Unsupervised baseline:
- The QG model was trained by Unsupervised neural machine Translation, and 4M synthetic QA instances were generated to train the QA model
- Use a dependency tree to generate a problem and use the referenced document as a paragraph
4.3 EFFECT OF DIFFERENT HEURISTICS
- Naive−QG\mathrm{Naive-QG}Naive−QG only uses summary sentences as context (not the original paragraph) and only uses appropriate questions to replace the span of the answer. For example, Stephen Hawking announced the party in the morningStephen\ Hawking\ Announced \ the\ party\ in\ the\ morningStephen 1. Hawking announced the party in the morning. “Naive−QG\ Mathrm {Naive-QG}Naive−QG” Stephen\ Hawking\ announced\ what\ in\ the\ morning? Stephen Hawking announced what in the morning? . Abstract sentences were used as input and questions as target output to form QG training data.

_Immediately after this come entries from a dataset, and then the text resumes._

/-- **An irreducible zero locus is the zero locus of an irreducible factor** (Hartshorne I Ex. 2.9 /
II Ex. 2.9, easy half): for `f ≠ 0` in `K[x₀, …, x_{n+1}]` with `V₊(f)` irreducible there is an
irreducible `g ∣ f` with `V₊(g) = V₊(f)`. Unique factorisation: `V₊(pa) = V₊(p) ∪ V₊(a)` and an
irreducible set inside a union of two closed sets lies inside one of them. [cite: Hartshorne1977, I Ex. 2.9 and II Ex. 2.9] -/
theorem exists_irreducible_dvd_zeroLocus_eq (f : MvPolynomial (Fin (n + 2)) K) (hf0 : f ≠ 0)
    (hirr : letI := MvPolynomial.gradedAlgebra (σ := Fin (n + 2)) (R := K);
      IsIrreducible (ProjectiveSpectrum.zeroLocus (MvPolynomial.homogeneousSubmodule (Fin (n + 2)) K) {f})) :
    ∃ g : MvPolynomial (Fin (n + 2)) K, Irreducible g ∧ g ∣ f ∧
      letI := MvPolynomial.gradedAlgebra (σ := Fin (n + 2)) (R := K);
      ProjectiveSpectrum.zeroLocus (MvPolynomial.homogeneousSubmodule (Fin (n + 2)) K) {g} =
        ProjectiveSpectrum.zeroLocus (MvPolynomial.homogeneousSubmodule (Fin (n + 2)) K) {f} := by
  letI := MvPolynomial.gradedAlgebra (σ := Fin (n + 2)) (R := K)
  induction f using UniqueFactorizationMonoid.induction_on_prime with
  | h₁ => exact absurd rfl hf0
  | h₂ u hu =>
    have he := zeroLocus_singleton_eq_empty_of_isUnit (n := n) hu
    rw [he] at hirr
    exact absurd hirr.nonempty Set.not_nonempty_empty
  | h₃ a p ha hp ih =>
    have hunion : ProjectiveSpectrum.zeroLocus (MvPolynomial.homogeneousSubmodule (Fin (n + 2)) K)
        {p * a} = ProjectiveSpectrum.zeroLocus _ {p} ∪ ProjectiveSpectrum.zeroLocus _ {a} :=
      ProjectiveSpectrum.zeroLocus_singleton_mul _ p a
    rcases isPreirreducible_iff_isClosed_union_isClosed.mp hirr.isPreirreducible _ _
        (ProjectiveSpectrum.isClosed_zeroLocus _ _) (ProjectiveSpectrum.isClosed_zeroLocus _ _)
        hunion.le with h | h
    · exact ⟨p, hp.irreducible, dvd_mul_right p a,
        le_antisymm (hunion ▸ Set.subset_union_left) h⟩
    · have hVa : ProjectiveSpectrum.zeroLocus (MvPolynomial.homogeneousSubmodule (Fin (n + 2)) K) {a} =
          ProjectiveSpectrum.zeroLocus _ {p * a} :=
        le_antisymm (hunion ▸ Set.subset_union_right) h
      obtain ⟨g, hg, hga, hVg⟩ := ih ha (hVa ▸ hirr)
      exact ⟨g, hg, hga.trans (dvd_mul_left a p), hVg.trans hVa⟩

/-- An irreducible polynomial has positive total degree (a constant is `0` or a unit). [folklore] -/
private theorem one_le_totalDegree_of_irreducible {σ : Type*} {g : MvPolynomial σ K} (hg : Irreducible g) :
    1 ≤ g.totalDegree := by
  by_contra hlt
  have h0 : g.totalDegree = 0 := by omega
  rw [totalDegree_eq_zero_iff_eq_C] at h0
  have hc : g.coeff 0 ≠ 0 := by
    intro hc
    apply hg.ne_zero
    rw [h0, hc, map_zero]
  exact hg.not_isUnit (h0 ▸ (Ne.isUnit hc).map C)

/-- **A reduced irreducible scheme cut out by a non-zero form is cut out by an irreducible factor of
it** (Hartshorne I Ex. 2.9 / II Ex. 2.9: the image `V₊(f)` of the irreducible `X` is irreducible).
[cite: Hartshorne1977, I Ex. 2.9 and II Ex. 2.9] -/
theorem _root_.Literature.AlgebraicGeometry.Motives.IsHypersurfaceCutOutBy.exists_irreducible
    {X : SchemeOver K} [IrreducibleSpace X.left] {f : MvPolynomial (Fin (n + 2)) K}
    (h : IsHypersurfaceCutOutBy (n + 1) f X) (hf0 : f ≠ 0) :
    ∃ g : MvPolynomial (Fin (n + 2)) K, Irreducible g ∧ g ∣ f ∧ IsHypersurfaceCutOutBy (n + 1) g X := by
  letI := MvPolynomial.gradedAlgebra (σ := Fin (n + 2)) (R := K)
  obtain ⟨hred, ι, hι, hrange⟩ := h
  have hirr : IsIrreducible (ProjectiveSpectrum.zeroLocus
      (MvPolynomial.homogeneousSubmodule (Fin (n + 2)) K) {f}) := by
    rw [← hrange, ← Set.image_univ]
    exact (IrreducibleSpace.isIrreducible_univ _).image _ ι.left.continuous.continuousOn
  obtain ⟨g, hg, hgf, hV⟩ := exists_irreducible_dvd_zeroLocus_eq f hf0 hirr
  exact ⟨g, hg, hgf, hred, ι, hι, hrange.trans hV.symm⟩
import Literature.NumberTheory.DiophantineGeometry.GenEllDeFamilyGoodPrimesOrd
import Literature.NumberTheory.DiophantineGeometry.FibreConductorJunction
import HarnessLib

/-!
# [GenEll] Thm. 2.1 on the `D_e` route, family `t_c`: the conductor slope `κ ≤ Bc·h(x) + c₂`

S. Mochizuki, *Arithmetic elliptic curves in general position*, Math. J. Okayama Univ. 52 (2010),
Prop. 1.6 p. 10 (reduced divisor) as used in the proof of Thm. 2.1 pp. 12–13
[cite: MochizukiGenEll2010, Prop 1.6 p.10]. Support file for the route item `GenEllTwo` (stmt-ABC-19679),
W5 coordinator abc-iut-w5-d045; classical, nothing here bears on [IUTchIII] Cor. 3.12.

The KERNEL JUNCTION of the W5 package for the family `t_c = 1/r + c·r^{k+1}/s`: the good-place analysis on
`D_e` (`DeC.ord_placewise_of_gap`, this seat) plugged into the summation/slope assembly over all places
(`FibreConductor.inv_finrank_mul_sum_logNorm_le_slope_of_dichotomy`, abc-iut-w5-d009). For a point
`(r, s, t)` of `D_e` over a number field `L` with `t = t_c`, `N = N_c ≠ 0`, `t ∉ B`, a finite bad set `Sbad`
off which `2`, `c`, `B` and the fibre polynomials `G^c_b` have good reduction and the converse direction
holds, a finite set `W` of places meeting `B` off `Sbad`, and the analytic/height inputs at the bad and
archimedean places (`hbad₁`, `hbad₂`, `harch`: packages W5b/W5c; `ht`, `hN`: W4a; `hB`: the values), one
gets VERBATIM the `hκ`-shape bound of the mechanism theorem `vojtaIneq_of_belyi_mechanism`:

  `(1/[L:ℚ]) Σ_{w∈W} log N(w) ≤ ((|B|(2k+4) − (6k+6))/(2k+1)) · (1/[L:ℚ]) h_L(x) + const`.
-/

noncomputable section

namespace Literature.NumberTheory.DiophantineGeometry.GenEll

open _root_.Polynomial NumberField IsDedekindDomain Real Height
open Literature.IUT.LogVolume

variable {L : Type*} [Field L] [NumberField L]

/-- **The conductor slope for the family `t_c` on `D_e`** ([GenEll] Prop. 1.6, sharp form, summed over
all places): the good-place inequalities of `DeC.ord_placewise_of_gap` off `Sbad` together with the
bad-place, archimedean and height inputs give
`(1/[L:ℚ]) Σ_{w∈W} log N(w) ≤ ((|B|(2k+4) − (6k+6))/(2k+1))·(1/[L:ℚ])·h_L(x) + const` — the hypothesis `hκ` of
the mechanism bookkeeping `vojtaIneq_of_belyi_mechanism(_of_subset)` with
`Bc = ((|B|)(e+3) − 3e − 3)/e`, `e = 2k+1`. [cite: MochizukiGenEll2010, Prop 1.6 p.10] -/
theorem DeC.inv_finrank_mul_sum_logNorm_le_slope (k : ℕ) {c r s t N x : L}
    (hcurve : s ^ 2 = 1 - 4 * r ^ (2 * k + 1)) (ht : t * (r * s) = s + c * r ^ (k + 2))
    (hN : N = -s ^ 3 + c * ((k + 1) * r ^ (k + 2) - 2 * r ^ (3 * k + 3))) (hN0 : N ≠ 0)
    (B : Finset L) (htB : ∀ b ∈ B, t ≠ b) (g : L → L[X])
    (hg : ∀ b ∈ B, g b = C (c ^ 2) * X ^ (2 * k + 4) + C (4 * b ^ 2) * X ^ (2 * k + 3)
      - C (8 * b) * X ^ (2 * k + 2) + C 4 * X ^ (2 * k + 1) - C (b ^ 2) * X ^ 2 + C (2 * b) * X - 1)
    (Sbad W : Finset (HeightOneSpectrum (𝓞 L))) {C₁ C₂ C₃ C₄ C₅ C₆ : ℝ}
    (h2 : ∀ w, w ∉ Sbad → w.valuation L 2 = 1) (hc : ∀ w, w ∉ Sbad → w.valuation L c = 1)
    (hBint : ∀ w, w ∉ Sbad → ∀ b ∈ B, w.valuation L b ≤ 1)
    (hBsep : ∀ w, w ∉ Sbad → ∀ b ∈ B, ∀ b' ∈ B, b ≠ b' → w.valuation L (b - b') = 1)
    (hgap : ∀ w, w ∉ Sbad → ∀ b ∈ B, ∀ ρ : L, w.valuation L ρ ≤ 1 → (g b).eval ρ ≠ 0 →
      w.valuation L ((g b).eval ρ) < 1 →
      w.valuation L ((g b).eval ρ) < w.valuation L ((derivative (g b)).eval ρ))
    (hconv : ∀ w, w ∉ Sbad → w.valuation L N < 1 → ∃ b ∈ B, w.valuation L (t - b) < 1)
    (hW : ∀ w ∈ W, w ∉ Sbad → ∃ b ∈ B, 0 < ord L w (t - b))
    (hbad₁ : ∑ w ∈ Sbad, ((ord L w N).toNat : ℝ) * logNorm L w ≤ Module.finrank ℚ L * C₁)
    (hbad₂ : ∑ w ∈ Sbad, logNorm L w ≤ Module.finrank ℚ L * C₂)
    (harch : ∀ v : InfinitePlace L, log⁺ (v N⁻¹) ≤ C₃)
    (htH : (2 * k + 1 : ℝ) * logHeight₁ t ≤ (2 * k + 4 : ℝ) * logHeight₁ x + Module.finrank ℚ L * C₄)
    (hNH : (6 * k + 6 : ℝ) * logHeight₁ x ≤ (2 * k + 1 : ℝ) * logHeight₁ N + Module.finrank ℚ L * C₅)
    (hBH : ∀ b ∈ B, logHeight₁ b ≤ Module.finrank ℚ L * C₆) :
    (Module.finrank ℚ L : ℝ)⁻¹ * ∑ w ∈ W, logNorm L w ≤
      ((B.card * (2 * k + 4 : ℝ) - (6 * k + 6)) / (2 * k + 1)) *
          ((Module.finrank ℚ L : ℝ)⁻¹ * logHeight₁ x) +
        ((B.card * C₄ + C₅) / (2 * k + 1) + B.card * (C₆ + Real.log 2) + C₁ + C₂ + C₃) :=
  FibreConductor.inv_finrank_mul_sum_logNorm_le_slope_of_dichotomy k x t N B W Sbad
    (fun w hw => DeC.ord_placewise_of_gap w k (h2 w hw) (hc w hw) hcurve ht hN hN0 B htB (hBint w hw)
      (hBsep w hw) g hg (hgap w hw) (hconv w hw))
    hW hbad₁ hbad₂ harch htH hNH hBH

end Literature.NumberTheory.DiophantineGeometry.GenEll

Use the original text of the summary as paragraphs, not summary sentences, to avoid high lexical overlap between paragraphs and questions.- Main Verb\mathrm{Main\ Verb}Main Verb predicate: generate questions only from the SRL framework of the predicate in the dependency tree of a summary sentence, and use verbs in clauses;
- Wh-movement \mathrm{wh-movement} wh-movement moves the question word to the beginning of the sentence;
- Decomp−Verb\mathrm{decomp-verb}Decomp−Verb decomposes into basic forms and auxiliary words;
- NER – Wh \ mathrm {NER – Wh} NER – Wh: Use the NER tag to get more accurate questions to answer, for example, for NBA player Michael JordanNBA\ Player \ Michael\ JordanNBA player Michael Jordan, The question word would be which NBA playerwhich NBA playerwhich NBA player rather than who or whatwho or whatwho or what.
Five enlightenment
- Can you generate problems from some description?
- Can a heuristic algorithm be some attribute knowledge?